Here you need to decide if you are going to use:

  1. MSE Loss for Regression
  2. NLLLoss for Classification
  3. CrossEntropyLoss for Classification

Worst case here, you could just try them each one at a time until you get an answer that matches the expected answers in the Trailhead challenge.

Finishing up exercise 6

After that the rest should fall into place fairly easily based on the prior examples.

Exercise 7: Logistic Regression with a Neural Network

Firstly, the instructions when I completed this included this:

# forward takes self and x as input
#         passes x through linear_to_hidden, then a tanh activation function,
#         and then hidden_to_linear and returns the output

I suspect that should actually be "and then hidden_to_output and returns the output".

The torch.tanh function is required for forward.
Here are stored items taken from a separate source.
import Literature.NumberTheory.ComplexMultiplication.CMTypeRankCommonConstituent
import Mathlib.RepresentationTheory.Irreducible
import HarnessLib

/-!
# The evaluation criterion for the rank of a family of CM types (the non-abelian form of Kubota's character count)

Companion of `NumberTheory/ComplexMultiplication/CMTypeRankFamilies` (setting: a group `G` acting slot by slot on
`⊔_i E_i` = Deligne's `Hom(∏_i K_i, ℂ)`, the family type `Σ = sigmaType Φ` of types `Φ_i ⊆ E_i`, the antisymmetric spans
`U(Φ_i) = antiSpan G (Φ_i)` spanned by the `±1`-vectors `u_g(Φ_i) = antiVec (Φ_i) g` of the translates, `U(Σ) ⊆ ⊕_i U(Φ_i)`
always, `rank = dim U + 1`; rank ADDITIVITY `U(Σ) = ⊕_i U(Φ_i)` — on Hodge groups `Hg(∏_i A_i) = ∏_i Hg(A_i)` — is recorded
in the tree as `∀ i, ext_i U(Φ_i) ≤ U(Σ)`, see `CMTypeRankTypeConjugation` §0), of `CMTypeRankCharacters` (Kubota's Lemma 2:
for an ABELIAN group the rank is a count of odd characters not vanishing on the type; that file records "NOT here:
non-abelian Galois CM fields") and of `CMTypeRankCommonConstituent` (the pairwise "no common constituent" criterion).

For ONE type and `K` Galois, the representation-theoretic form of the rank is printed by L. Mai, *Lower bounds for the
ranks of CM types*, J. Number Theory 32 (1989), §2, proof of Prop. 1 (held text `paper:doi-10-1016-0022-314x-89-90025-5`
p. 194): "We have `rank(K, S) = rank(reg(τ)) = Σ_π d_π rank(π(τ))`" (`τ = Σ_{s∈S} s ∈ ℤ[G]`, `π` over the irreducible
representations of `G = Gal(K/ℚ)`), of which Kubota's Lemma 2 is the abelian case.  Here the same mechanism is run for a
FAMILY of types on arbitrary `G`-sets (non-Galois fields, several fields), giving an exact criterion for additivity:

> **Theorem** (`forall_map_slotExt_le_iff_forall_irreducible`).  `U(Σ) = ⊕_i U(Φ_i)` **iff** for every irreducible
> finite-dimensional `ℚ`-linear representation `(π, V)` of `G` the EVALUATION SUBSPACES
> `Ev_i(V) = {T(u_1(Φ_i)) : T : ℚ^{E_i} → V linear and G-equivariant}` (`i ∈ I`) are linearly independent in `V` — i.e.
> whenever equivariant `T_i : ℚ^{E_i} → V` satisfy `Σ_i T_i(u_1(Φ_i)) = 0`, every `T_i(u_1(Φ_i))` vanishes.

(`Ev_i(V)` is the column space of Mai's matrix `π(τ_i)` restricted to the `H_i`-invariants when `E_i = G/H_i`; for
commutative `G` and an odd character it is the line "`Σ_{s∈Φ_i} χ(s) ≠ 0`" of Kubota.)  The direction ⟹
(`eval_eq_zero_of_forall_map_slotExt_le`) holds for EVERY representation, irreducible or not: the map
`f ↦ Σ_i T_i(f|_{E_i})` kills every `u_g(Σ)` (equivariance), hence `U(Σ) ∋ ext_i u_1(Φ_i)`, on which it is `T_i(u_1(Φ_i))`.
The direction ⟸ (`forall_map_slotExt_le_of_forall_irreducible`) uses no Maschke theorem and does not assume `G` finite:
the permutation module `ℚ^{⊔ E_i}` carries the `G`-invariant positive definite dot product, so every `G`-stable subspace
has a `G`-stable orthogonal complement; if `U(Σ) ≠ ⊕_i U(Φ_i)` then `(⊕_i U(Φ_i)) ∩ U(Σ)^⊥` contains a MINIMAL non-zero
stable `P` (an irreducible representation), the orthogonal projection `p` onto `P` is equivariant and kills `U(Σ) ∋
u_1(Σ) = Σ_i ext_i u_1(Φ_i)`, so `Σ_i (p ∘ ext_i)(u_1(Φ_i)) = 0`; independence in `P` forces `p ∘ ext_i = 0` on every
`U(Φ_i)`, hence `p = 0` on `⊕_i U(Φ_i) ⊇ P`, contradicting `p|_P = id`.

CONSEQUENCES (same file): `linearIndependent_eval_of_forall_map_slotExt_le` — in an additive family, non-zero evaluation
vectors taken from distinct slots in ANY representation are linearly independent, so at most `dim V` slots can "touch" a
given `V` (`card_le_finrank_of_forall_map_slotExt_le`): the structural reason behind
`SimpleCMSurfaceProducts.card_normalClosure_class_le_two` (`D₄`, `dim V = 2`) and the degenerate `D₄` surface triple.
Conventions: `G` acts on `ℚ^X` by `(g·f)(x) = f(g⁻¹x)`; "`T` equivariant for `π`" means `T(g·f) = π(g)(T f)`; irreducible =
Mathlib's `Representation.IsIrreducible`.  Theorems only: no definition, no named fact, no `sorry`.

## References

* [Mai1989] L. Mai, *Lower bounds for the ranks of CM types*, J. Number Theory 32 (1989) 192–202, §2 Prop. 1 (proof).
* [Kubota1965] T. Kubota, *On the field extension by complex multiplication*, Trans. AMS 118 (1965), Lemma 2.
* [Gordon1999HodgeAVSurvey] B. B. Gordon, *A survey of the Hodge conjecture for abelian varieties*, §3, 9.4.1, 9.4.4.
* [Deligne1982HodgeCycles] P. Deligne, *Hodge cycles on abelian varieties*, LNM 900 (1982), I Ex. 3.7.
-/

set_option autoImplicit false
import Mathlib.LinearAlgebra.PiTensorProduct.Basic
import Mathlib.Topology.Algebra.RestrictedProduct.Basic
import Mathlib.Topology.Algebra.RestrictedProduct.TopologicalSpace
import Mathlib.Order.Filter.Cofinite
import Mathlib.RepresentationTheory.Basic
import Mathlib.RepresentationTheory.Irreducible
import Literature.NumberTheory.Automorphic.SmoothRepresentation
import HarnessLib

-- provenance: harness21/H21/H21/Prelude/AutomorphicAxiomatic/RestrictedTensorProduct.lean @ 2ef1752 (interim HEAD d8f2665); M5 mechanical rewrite
/-!
# Restricted tensor products (AutomorphicAxiomatic trunk, item C14 =
`G19:RestrictedTensorProduct`)

Let `k` be a commutative ring, `V : ι → Type*` a family of `k`-modules and `x₀ : ∀ i, V i` a
family of *base vectors*. The **restricted tensor product** `⨂' (V i, x₀ i)` is the direct limit,
over finite sets `S ⊆ ι`, of the finite tensor products `⨂[k] i : S, V i`, with transition maps
inserting the base vectors `x₀ i` in the new slots (Flath, *Decomposition of representations
into tensor products*, Corvallis 1979, §2; Bump, *Automorphic forms and representations*,
§3.4). Following the architect's outline (D7) we do **not** construct it; we give a
*characterising predicate*:

* `RestrictedFamily V x₀`: families `x : ∀ i, V i` with `x i = x₀ i` for all but finitely many
  `i`. This is Mathlib's `RestrictedProduct` with respect to the singletons `{x₀ i}` and the
  cofinite filter (so the coercion to functions, `RestrictedProduct.ext`, … are Mathlib's).
* `RestrictedFamily.update`, `RestrictedFamily.extend S m` (the family equal to `m` on the finite
  set `S` and to `x₀` off `S`).
* `IsRestrictedMultilinear j`: `j : RestrictedFamily V x₀ → W` is additive and homogeneous in
  each slot.
* `hj.liftFinset S : (⨂[k] i : S, V i) →ₗ[k] W`, the map `⊗ mᵢ ↦ j (extend S m)`
  (Mathlib `PiTensorProduct.lift`), and `liftFinset_tprod`.
* `IsRestrictedTensorProduct j S₀`: `j` is restricted-multilinear (`hj`), `hj.liftFinset S` is
  injective for every finite `S ⊇ S₀`, and the ranges of the `hj.liftFinset S` exhaust `W`.
  This is the direct-limit definition verbatim.
* Equivariant version: for groups `G i` with subgroups `K i`, representations
  `ρ i : Representation k (G i) (V i)` and base vectors that are eventually `K i`-fixed, the
  restricted product group `Πʳ i, [G i, K i]` (Mathlib `RestrictedProduct`) acts on
  `RestrictedFamily V x₀` coordinatewise (`RestrictedFamily.smul`), and
  `IsRestrictedTensorProductRep ρ π hx₀ j S₀` says that `(W, π, j)` is a restricted tensor
  product of the `ρ i`.

## Main statements (proofs deferred)

* `exists_isRestrictedTensorProductRep`: existence of `(W, π, j)`.
* `IsRestrictedTensorProductRep.unique`: any two are isomorphic by a unique compatible
  (automatically equivariant) linear isomorphism.
* `IsRestrictedTensorProductRep.isSmooth`, `.isAdmissible`, `.isIrreducible`: a restricted
  tensor product of smooth (resp. irreducible admissible, almost all spherical) representations
  is smooth (resp. admissible, irreducible) (Flath 1979, §2; Bump, Theorem 3.4.3 ff.).
* `IsRestrictedTensorProductRep.indep_of_base_vectors`: rescaling almost all base vectors by
  units gives an isomorphic representation (Flath 1979, Remark after Example 2).

## Mathlib declarations used rather than redefined

`RestrictedProduct` (and its group structure / topology on `Πʳ i, [G i, K i]`),
`PiTensorProduct`, `PiTensorProduct.tprod`, `PiTensorProduct.lift`, `MultilinearMap`,
`Representation`, `Representation.IsIrreducible`, `Filter.cofinite`. Mathlib has no restricted
tensor product (grep `RestrictedTensor`, `restricted tensor` finds nothing). Smoothness,
admissibility, sphericity are H21's `Representation.IsSmooth`, `Representation.IsAdmissible`,
`Representation.IsSpherical`, `Representation.fixedPoints` (item C2).

## Design notes

* All declarations are in `namespace Literature.Automorphic` (trunk namespace, review F2).
* `IsRestrictedTensorProduct` existentially quantifies the multilinearity witness
  (`∃ hj : IsRestrictedMultilinear j, …`) so that `hj.liftFinset S` can be mentioned inside a
  `Prop` without threading `hj` through the signature.
* The topological-group instances on `Πʳ i, [G i, K i]` in Mathlib need
  `Fact (∀ i, IsOpen (K i : Set (G i)))`; the predicates `IsSmooth`/`IsAdmissible` only need the
  topology, which Mathlib provides unconditionally, so the smoothness theorems simply take the
  hypothesis `hK : ∀ i, IsOpen (K i : Set (G i))` (and `[∀ i, IsTopologicalGroup (G i)]`, which
  is needed for "contains an open subgroup ⇒ open").
* `unique` and `indep_of_base_vectors` are stated over a commutative ring; existence,
  admissibility and irreducibility over a field.

## References

* D. Flath, *Decomposition of representations into tensor products*, Proc. Sympos. Pure Math.
  33 (Corvallis 1979), part 1, 179–183, §2.
* D. Bump, *Automorphic forms and representations* (1997), §3.4.
-/

open scoped RestrictedProduct TensorProduct
open Filter PiTensorProduct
Initialize your new network to have in_size 2, hidden_size 6, and out_size 2

You are going to use the NeuralNet class that you just completed defining here.

Define your loss function

As with exercise 6, you can just try the 3 example loss functions to find a good fit for the expected answers.

Finishing up exercise 7

Most of the other parts for this question all fall into place based on the prior example.

Results

It would be accurate to say that this last unit took me way longer than the 90 minutes that Trailhead indicated. But dammit I earned those 100 measly points.